What happens to the Cendrix sample fork
The current Cendrix file is a standalone demo — its tokens live in their own collection (Cendrix Tokens) and don't connect to the master. After you publish, Claude can rebuild it on the proper architecture: subscribe to the library, recreate Cendrix's values as a mode inside the subscribed Punch Tokens collection, and add a real demo page composed from library component instances.
From there, Cendrix becomes the working example of what a real client fork looks like, not just what a populated fork visualization looks like. Estimated rebuild time once you've published: about 20 minutes.
Once it's set up
The payoff is biggest on project #2 and beyond.
Per-project setup time drops to ~5 minutes
Subscribe → add mode → fill in tokens → start designing. No copy-paste, no manual font/color hunts, no broken bindings.

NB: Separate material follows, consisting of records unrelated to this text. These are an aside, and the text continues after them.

import Summits.CriticalPhenomena.PercolationContinuityZ3.Theorems.PercFiniteBoxLROLinearScaleLROOfThetaShellTools
import HarnessLib

/-!
# `PercFiniteBoxLRO.LinearScaleLROOfTheta` (stmt-CriticalPhenomena-0855): shell tools at an
# arbitrary aspect ratio (bond percolation on `ℤ³`)

Helper file (`--supports stmt-CriticalPhenomena-0855`) of line `registered` (lead c1).  The shell
tools of `PercFiniteBoxLROLinearScaleLROOfThetaShellTools.lean` (aspect ratio `2`) for a general
shell `Λ_{q+1} ∖ Λ_k`, `k < q`, with inner sphere `∂ⁱⁿΛ_{k+1}` and outer sphere `∂ⁱⁿΛ_{q+1}`:

* `ShellUniq.shell_segment_gen` — an open path inside `Λ_R` from `u ∈ Λ_k` to a site outside `Λ_q`
  contains an open crossing of `Λ_{q+1} ∖ Λ_k` from `∂ⁱⁿΛ_{k+1}` to `∂ⁱⁿΛ_{q+1}` whose inner end is
  joined to `u` inside `Λ_R`;
* `ShellUniq.shell_split_gen`, `shellSplitGen_of_percolating_pair` (registered sub-goal) — two
  percolating sites of `Λ_k` not joined inside `Λ_R ⊇ Λ_{q+1}` give two crossings of
  `Λ_{q+1} ∖ Λ_k` not joined inside it;
* `ShellUniq.determinedBy_shellUniq_gen` — the shell-uniqueness event of `Λ_{q+1} ∖ Λ_k` is
  determined by the pairs of sites of that shell.

They feed `PercFiniteBoxLROLinearScaleLROOfThetaShellUniqAspect.lean`: positive-probability
uniqueness of the crossings of shells of SOME fixed aspect ratio at `p_c` ⟹ the crux `X_D`.

## References

* G. Grimmett, *Percolation*, 2nd ed. (1999), §2.2 [GrimmettPercolation1999].
* R. Cerf, Ann. Probab. 43 (2015), arXiv:1306.3105, §10 [Cerf2015].
-/

noncomputable section

namespace Summit.CriticalPhenomena.PercolationContinuityZ3.Theorems

namespace ShellUniq

open Literature.Probability.Percolation Literature.Probability.LatticeModels
open Literature.Probability.Percolation.DCT16
open MeasureTheory Filter Set

/-- **Shell segment, general radii.**  An open path of a lattice configuration inside `Λ_R` from
`u ∈ Λ_k` to a site `w ∉ Λ_q` (`k < q`) contains an open crossing of the shell `Λ_{q+1} ∖ Λ_k`:
there are `a ∈ ∂ⁱⁿΛ_{k+1}` and `b ∈ ∂ⁱⁿΛ_{q+1}` joined inside the shell, with `a` joined to `u`
inside `Λ_R` (first visit to the sphere `‖·‖ = q+1`, then back up to the last visit to the sphere
`‖·‖ = k+1`). [folklore] -/
theorem shell_segment_gen {k q R : ℕ} (hkq : k < q) {u w : Site 3} {ω : BondConfig (Site 3)}
    (hω : ω ⊆ (zdGraph 3).edgeSet) (hu : u ∈ box 3 k) (hw : w ∉ box 3 q)
    (h : ω ∈ openConnIn (↑(box 3 R) : Set (Site 3)) u w) :
    ∃ a ∈ innerBoundary (zdGraph 3) (box 3 (k + 1)),
      ∃ b ∈ innerBoundary (zdGraph 3) (box 3 (q + 1)),
        ω ∈ openConnIn (↑(box 3 (q + 1) \ box 3 k) : Set (Site 3)) a b ∧
          ω ∈ openConnIn (↑(box 3 R) : Set (Site 3)) u a := by
  rw [mem_openConnIn_iff_pathIn] at h
  -- first exit from `Λ_q`
  have hu1 : u ∈ (↑(box 3 q) : Set (Site 3)) := Finset.mem_coe.2 (box_mono 3 hkq.le hu)
  obtain ⟨a, b, ha, hb, -, hab, P1⟩ := h.exit (R := (↑(box 3 q) : Set (Site 3))) hu1
    (fun hw' => hw (Finset.mem_coe.1 hw'))
  have habG : (zdGraph 3).Adj a b := hω ((openGraph_adj _ _ _).1 hab).1
  have ha' : a ∈ box 3 q := Finset.mem_coe.1 ha
  have hb' : b ∉ box 3 q := fun h' => hb (Finset.mem_coe.2 h')
  have hb2 : b ∈ innerBoundary (zdGraph 3) (box 3 (q + 1)) := mem_innerBoundary_succ_of_adj ha' hb' habG
  have hbbox : b ∈ box 3 (q + 1) := (mem_innerBoundary_iff.1 hb2).1
  -- `a` is outside `Λ_k` (its neighbour `b` is outside `Λ_q ⊇ Λ_{k+1}`)
  have hak : a ∉ box 3 k := fun hak => hb' (box_mono 3 (by omega) (mem_box_succ_of_adj hak habG))
  -- last visit of the reversed initial segment to the complement of `Λ_k`
  set T : Set (Site 3) := (↑(box 3 k) : Set (Site 3))ᶜ with hT
  have haT : a ∈ T := fun h' => hak (Finset.mem_coe.1 h')
  have huT : u ∉ T := fun h' => h' (Finset.mem_coe.2 hu)
  obtain ⟨a', b', ha'T, hb'T, -, ha'b', P2⟩ := P1.symm.exit (R := T) haT huT
  have hb'k : b' ∈ box 3 k := by
    by_contra h'
    exact hb'T fun h'' => h' (Finset.mem_coe.1 h'')
  have ha'k : a' ∉ box 3 k := fun h' => ha'T (Finset.mem_coe.2 h')
  have ha'1 : a' ∈ innerBoundary (zdGraph 3) (box 3 (k + 1)) :=
    mem_innerBoundary_succ_of_adj hb'k ha'k
      (show (zdGraph 3).Adj b' a' from (hω ((openGraph_adj _ _ _).1 ha'b').1 : (zdGraph 3).Adj a' b').symm)
  -- the shell and the memberships
  set S : Set (Site 3) := (↑(box 3 (q + 1) \ box 3 k) : Set (Site 3)) with hS
  have hmemS : ∀ z : Site 3, z ∈ box 3 (q + 1) → z ∉ box 3 k → z ∈ S := fun z hz hz' => by
    rw [hS, Finset.coe_sdiff]
    exact ⟨Finset.mem_coe.2 hz, fun h' => hz' (Finset.mem_coe.1 h')⟩
  have hbS : b ∈ S := hmemS b hbbox fun h' => hb' (box_mono 3 hkq.le h')
  have haS : a ∈ S := hmemS a (box_mono 3 (Nat.le_succ q) ha') hak
  have hsubS : T ∩ ((↑(box 3 q) : Set (Site 3)) ∩ ↑(box 3 R)) ⊆ S := by
    rintro z ⟨hzT, hz1, -⟩
    exact hmemS z (box_mono 3 (Nat.le_succ q) (Finset.mem_coe.1 hz1)) fun h' => hzT (Finset.mem_coe.2 h')
  refine ⟨a', ha'1, b, hb2, ?_, ?_⟩
  · rw [mem_openConnIn_iff_pathIn]
    exact ((PathIn.of_adj hbS haS hab.symm).trans (P2.mono hsubS)).symm
  · rw [mem_openConnIn_iff_pathIn]
    exact (P1.mono Set.inter_subset_right).trans (P2.mono fun z hz => hz.2.2)

/-- **Two percolating sites not joined inside `Λ_R` split the shell `Λ_{q+1} ∖ Λ_k`** (`k < q`,
`q + 1 ≤ R`, `v ∈ Λ_k`, `ω ⊆ E(ℤ³)`): if `0 ↔ ∞` and `v ↔ ∞` but `0 ↮ v` inside `Λ_R`, there are
two sites of `∂ⁱⁿΛ_{k+1}`, each joined inside the shell to `∂ⁱⁿΛ_{q+1}`, not joined to each other
inside the shell. [folklore] -/
theorem shell_split_gen {k q R : ℕ} (hkq : k < q) (hqR : q + 1 ≤ R) {v : Site 3} {ω : BondConfig (Site 3)}
    (hω : ω ⊆ (zdGraph 3).edgeSet) (hv : v ∈ box 3 k) (h0 : ω ∈ percolatesAt (0 : Site 3))
    (hvp : ω ∈ percolatesAt v) (hnc : ω ∉ openConnIn (↑(box 3 R) : Set (Site 3)) (0 : Site 3) v) :
    ∃ a ∈ innerBoundary (zdGraph 3) (box 3 (k + 1)), ∃ a' ∈ innerBoundary (zdGraph 3) (box 3 (k + 1)),
      (∃ b ∈ innerBoundary (zdGraph 3) (box 3 (q + 1)),
          ω ∈ openConnIn (↑(box 3 (q + 1) \ box 3 k) : Set (Site 3)) a b) ∧
        (∃ b' ∈ innerBoundary (zdGraph 3) (box 3 (q + 1)),
          ω ∈ openConnIn (↑(box 3 (q + 1) \ box 3 k) : Set (Site 3)) a' b') ∧
          ω ∉ openConnIn (↑(box 3 (q + 1) \ box 3 k) : Set (Site 3)) a a' := by
  have hqR' : q < R := hqR
  obtain ⟨w, hw, h0w⟩ := toBdry_of_percolatesAt (zero_mem_box 3 R) hω h0
  obtain ⟨w', hw', hvw'⟩ := toBdry_of_percolatesAt (box_mono 3 (show k ≤ R by omega) hv) hω hvp
  have hwb : w ∉ box 3 q := notMem_box_of_mem_innerBoundary_box hqR' hw
  have hw'b : w' ∉ box 3 q := notMem_box_of_mem_innerBoundary_box hqR' hw'
  obtain ⟨a, ha, b, hb, hab, h0a⟩ := shell_segment_gen hkq hω (zero_mem_box 3 k) hwb h0w
  obtain ⟨a', ha', b', hb', ha'b', hva'⟩ := shell_segment_gen hkq hω hv hw'b hvw'
  refine ⟨a, ha, a', ha', ⟨b, hb, hab⟩, ⟨b', hb', ha'b'⟩, fun haa' => hnc ?_⟩
  have hsub : (↑(box 3 (q + 1) \ box 3 k) : Set (Site 3)) ⊆ ↑(box 3 R) := by
    rw [Finset.coe_sdiff]
    rintro z ⟨hz, -⟩
    exact Finset.coe_subset.2 (box_mono 3 hqR) hz
  have hva's : ω ∈ openConnIn (↑(box 3 R) : Set (Site 3)) a' v := by
    rw [mem_openConnIn_iff_pathIn] at hva' ⊢
    exact hva'.symm
  exact openConnIn_trans' (openConnIn_trans' h0a (openConnIn_mono' hsub haa')) hva's

/-- **The shell-uniqueness event of `Λ_{q+1} ∖ Λ_k` is determined by the pairs of sites of that
shell.** [folklore] -/
theorem determinedBy_shellUniq_gen (k q : ℕ) :
    DeterminedBy {ω : BondConfig (Site 3) |
        ∀ a ∈ innerBoundary (zdGraph 3) (box 3 (k + 1)), ∀ a' ∈ innerBoundary (zdGraph 3) (box 3 (k + 1)),
          (∃ b ∈ innerBoundary (zdGraph 3) (box 3 (q + 1)),
              ω ∈ openConnIn (↑(box 3 (q + 1) \ box 3 k) : Set (Site 3)) a b) →
            (∃ b' ∈ innerBoundary (zdGraph 3) (box 3 (q + 1)),
              ω ∈ openConnIn (↑(box 3 (q + 1) \ box 3 k) : Set (Site 3)) a' b') →
              ω ∈ openConnIn (↑(box 3 (q + 1) \ box 3 k) : Set (Site 3)) a a'}
      (↑((box 3 (q + 1) \ box 3 k).sym2) : Set (Sym2 (Site 3))) := by
  rw [determinedBy_iff]
  intro ω ω' hωω'
  have key : ∀ x y : Site 3, ω ∈ openConnIn (↑(box 3 (q + 1) \ box 3 k) : Set (Site 3)) x y ↔
      ω' ∈ openConnIn (↑(box 3 (q + 1) \ box 3 k) : Set (Site 3)) x y := fun x y =>
    (determinedBy_iff _ _).1 (determinedBy_openConnIn (↑(box 3 (q + 1) \ box 3 k) : Set (Site 3))
      x y (K := (↑((box 3 (q + 1) \ box 3 k).sym2) : Set (Sym2 (Site 3))))
        (by rw [Finset.coe_sym2])) ω ω' hωω'
  simp only [Set.mem_setOf_eq, key]

end ShellUniq

open Literature.Probability.Percolation Literature.Probability.LatticeModels in
/-- **Registered sub-goal `shellSplitGen_of_percolating_pair` (crux stmt-CriticalPhenomena-0855,
line `registered`): two percolating sites not joined inside `Λ_R` split every shell
`Λ_{q+1} ∖ Λ_k ⊆ Λ_R` (`k < q < R`).**  Definitionally `ShellUniq.shell_split_gen`. [folklore] -/
theorem shellSplitGen_of_percolating_pair :
    ∀ (k q R : ℕ) (v : Site 3) (ω : BondConfig (Site 3)), k < q → q + 1 ≤ R → ω ⊆ (zdGraph 3).edgeSet →
      v ∈ box 3 k → ω ∈ percolatesAt (0 : Site 3) → ω ∈ percolatesAt v →
        ω ∉ openConnIn (↑(box 3 R) : Set (Site 3)) (0 : Site 3) v →
          ∃ a ∈ innerBoundary (zdGraph 3) (box 3 (k + 1)), ∃ a' ∈ innerBoundary (zdGraph 3) (box 3 (k + 1)),
            (∃ b ∈ innerBoundary (zdGraph 3) (box 3 (q + 1)),
                ω ∈ openConnIn (↑(box 3 (q + 1) \ box 3 k) : Set (Site 3)) a b) ∧
              (∃ b' ∈ innerBoundary (zdGraph 3) (box 3 (q + 1)),
                ω ∈ openConnIn (↑(box 3 (q + 1) \ box 3 k) : Set (Site 3)) a' b') ∧
                ω ∉ openConnIn (↑(box 3 (q + 1) \ box 3 k) : Set (Site 3)) a a' :=
  fun _ _ _ _ _ hkq hqR hω hv h0 hvp hnc => ShellUniq.shell_split_gen hkq hqR hω hv h0 hvp hnc

end Summit.CriticalPhenomena.PercolationContinuityZ3.Theorems

end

Master upgrades cascade automatically
If you improve a component on the master — fix a bug, add a variant, tighten the spacing — every subscribed client file gets a small notification. One click and the client fork updates to the new version. Bug fixes, new patterns, accessibility improvements: they propagate.
Reskinning is one toggle
Client decides to switch their accent from cyan to amber? Change one variable in one mode. Every page in the client fork updates instantly.
Handoff is cleaner
Dev team's tokens.css gets generated from the same token names that drive the Figma file. Code Connect (Figma's component-to-code mapping) becomes possible — Claude Code reads the Figma component name and pulls the right React/Vue component from the codebase.
What stays the same
The 4-phase workflow doesn't change. Designer skeletons + Claude composes + designer styles still applies. The Path A copy composition pattern still applies. The QA gates still apply. The only thing that changes is the underlying plumbing — and only the designer who's setting up a new fork needs to think about it.